§ **Work item**: The reply should be a single number: the count of lines below that contain the word "disc".

=-=-=-=-=

/-- The derivative of the squeeze at a point `u` of the unit sphere, on vectors `v ⊥ u`, is the
dilation by `r / √2` (the radial factor has vanishing derivative in tangential directions).
[folklore] -/
theorem fderiv_univBall_of_inner_eq_zero (c : EuclideanSpace ℝ (Fin 4)) {r : ℝ} (hr : 0 < r)
    {u v : EuclideanSpace ℝ (Fin 4)} (hu : ‖u‖ = 1) (hvu : ⟪v, u⟫ = 0) :
    fderiv ℝ (univBall c r) u v = (r * (Real.sqrt 2)⁻¹) • v := by
  -- the radial factor `g x = (√(1 + ‖x‖²))⁻¹` and its derivative
  set g : EuclideanSpace ℝ (Fin 4) → ℝ := fun x => (Real.sqrt (1 + ‖x‖ ^ 2))⁻¹ with hg
  have hN : HasFDerivAt (fun x : EuclideanSpace ℝ (Fin 4) => 1 + ‖x‖ ^ 2)
      (2 • (innerSL ℝ u : EuclideanSpace ℝ (Fin 4) →L[ℝ] ℝ)) u :=
    (hasStrictFDerivAt_norm_sq u).hasFDerivAt.const_add 1
  have hpos : 0 < 1 + ‖u‖ ^ 2 := by positivity
  have hh : HasDerivAt (fun t : ℝ => (Real.sqrt t)⁻¹)
      (-(1 / (2 * Real.sqrt (1 + ‖u‖ ^ 2))) / (Real.sqrt (1 + ‖u‖ ^ 2)) ^ 2) (1 + ‖u‖ ^ 2) :=
    (Real.hasDerivAt_sqrt hpos.ne').inv (Real.sqrt_ne_zero'.2 hpos)
  have hgd := hh.hasFDerivAt.comp u hN
  have hgfun : g = ((fun t : ℝ => (Real.sqrt t)⁻¹) ∘ fun x : EuclideanSpace ℝ (Fin 4) => 1 + ‖x‖ ^ 2) :=
    rfl
  have hvu' : ⟪u, v⟫ = 0 := by rw [real_inner_comm]; exact hvu
  have hgv : fderiv ℝ g u v = 0 := by
    rw [hgfun, hgd.fderiv]
    simp [hvu']
  have hgdiff : DifferentiableAt ℝ g u := by rw [hgfun]; exact hgd.differentiableAt
  -- the squeeze `x ↦ r • (g x • x) + c`
  have hU : HasFDerivAt (fun x : EuclideanSpace ℝ (Fin 4) => r • (g x • x) + c)
      (r • (g u • ContinuousLinearMap.id ℝ _ + (fderiv ℝ g u).smulRight u)) u :=
    ((hgdiff.hasFDerivAt.smul (hasFDerivAt_id u)).const_smul r).add_const c
  have hfun : univBall c r = fun x : EuclideanSpace ℝ (Fin 4) => r • (g x • x) + c := by
    funext x; rw [univBall_apply_eq c hr x]
  rw [hfun, hU.fderiv]
  have hgu : g u = (Real.sqrt 2)⁻¹ := by
    simp only [hg, hu, one_pow]
    norm_num
  simp only [FunLike.coe_smul, Pi.smul_apply, add_apply, ContinuousLinearMap.coe_id', id_eq,
    ContinuousLinearMap.smulRight_apply, hgv, zero_smul, add_zero, smul_smul, hgu]

/-- The value of the squeeze at a unit vector: `univBall c r u = c + (r/√2) u`. [folklore] -/
theorem univBall_apply_of_norm_eq_one (c : EuclideanSpace ℝ (Fin 4)) {r : ℝ} (hr : 0 < r)
    {u : EuclideanSpace ℝ (Fin 4)} (hu : ‖u‖ = 1) :
    univBall c r u = c + (r * (Real.sqrt 2)⁻¹) • u := by
  rw [univBall_apply_eq c hr u, hu, one_pow, smul_smul, add_comm]
  norm_num

/-- Congruence of a 2-form value in its two vector arguments (early copy). [folklore] -/
theorem two_form_congr_vec' {X : Type} [TopologicalSpace X] [ChartedSpace (EuclideanSpace ℝ (Fin 4)) X]
    (Ω : Literature.Geometry.Kaehler.MForm (𝓡 4) X ℝ 2) (p : X) (a b a' b' : EuclideanSpace ℝ (Fin 4))
    (ha : a = a') (hb : b = b') : Ω p ![a, b] = Ω p ![a', b'] := by
  subst ha; subst hb; rfl

/-! ### A disc inside a chart -/

/-- **A disc from a chart ball.**  If `B(c, r) ⊆ (chartAt x₀).target`, then
`i = (chartAt x₀).symm ∘ univBall c r : ℝ⁴ → X` is a smooth embedding of the model space (the
inverse of the chart `chartAt x₀ ≫ₕ (univBall c r).symm` of the maximal atlas, whose target is all
of `ℝ⁴`; Kosinski VI.1 "disc embeddings"). [cite: Kosinski1993, Ch. VI §1] -/
theorem isSmoothEmbedding_chart_symm_comp_univBall {X : Type} [TopologicalSpace X]
    [ChartedSpace (EuclideanSpace ℝ (Fin 4)) X] [IsManifold (𝓡 4) ∞ X] (x₀ : X)
    (c : EuclideanSpace ℝ (Fin 4)) {r : ℝ} (hr : 0 < r)
    (hball : ball c r ⊆ (chartAt (EuclideanSpace ℝ (Fin 4)) x₀).target) :
    Manifold.IsSmoothEmbedding (𝓡 4) (𝓡 4) ∞
      ((chartAt (EuclideanSpace ℝ (Fin 4)) x₀).symm ∘ univBall c r) := by
  set e₀ := chartAt (EuclideanSpace ℝ (Fin 4)) x₀ with he₀
  set w := univBall c r with hw
  have hwt : w.target = ball c r := univBall_target _ hr
  have h₀ := IsManifold.chart_mem_maximalAtlas (I := 𝓘(ℝ, EuclideanSpace ℝ (Fin 4))) (n := ∞) x₀
  have hmem : e₀ ≫ₕ w.symm ∈ IsManifold.maximalAtlas 𝓘(ℝ, EuclideanSpace ℝ (Fin 4)) ∞ X := by
    apply OpenPartialHomeomorph.mem_maximalAtlas_of_contMDiffOn
    · rw [trans_source, coe_trans, symm_source, hwt]
      exact contDiffOn_univBall_symm.contMDiffOn.comp
        ((contMDiffOn_of_mem_maximalAtlas h₀).mono inter_subset_left) fun y hy => hy.2
    · rw [trans_symm_eq_symm_trans_symm, symm_symm]
      exact (contMDiffOn_symm_of_mem_maximalAtlas h₀).comp contDiff_univBall.contMDiff.contMDiffOn
        fun y hy => hy.2
  have htgt : (e₀ ≫ₕ w.symm).target = univ := by
    rw [trans_target, symm_target, univBall_source, univ_inter, eq_univ_iff_forall]
    intro y
    exact hball (hwt ▸ w.map_source (by simp [hw]))
  have h := isSmoothEmbedding_symm_of_target_eq_univ hmem htgt
  have hcoe : ⇑(e₀ ≫ₕ w.symm).symm = e₀.symm ∘ w := by
    funext y; rfl
  rwa [hcoe] at h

=-=-=-=-=

§ **Output**: 3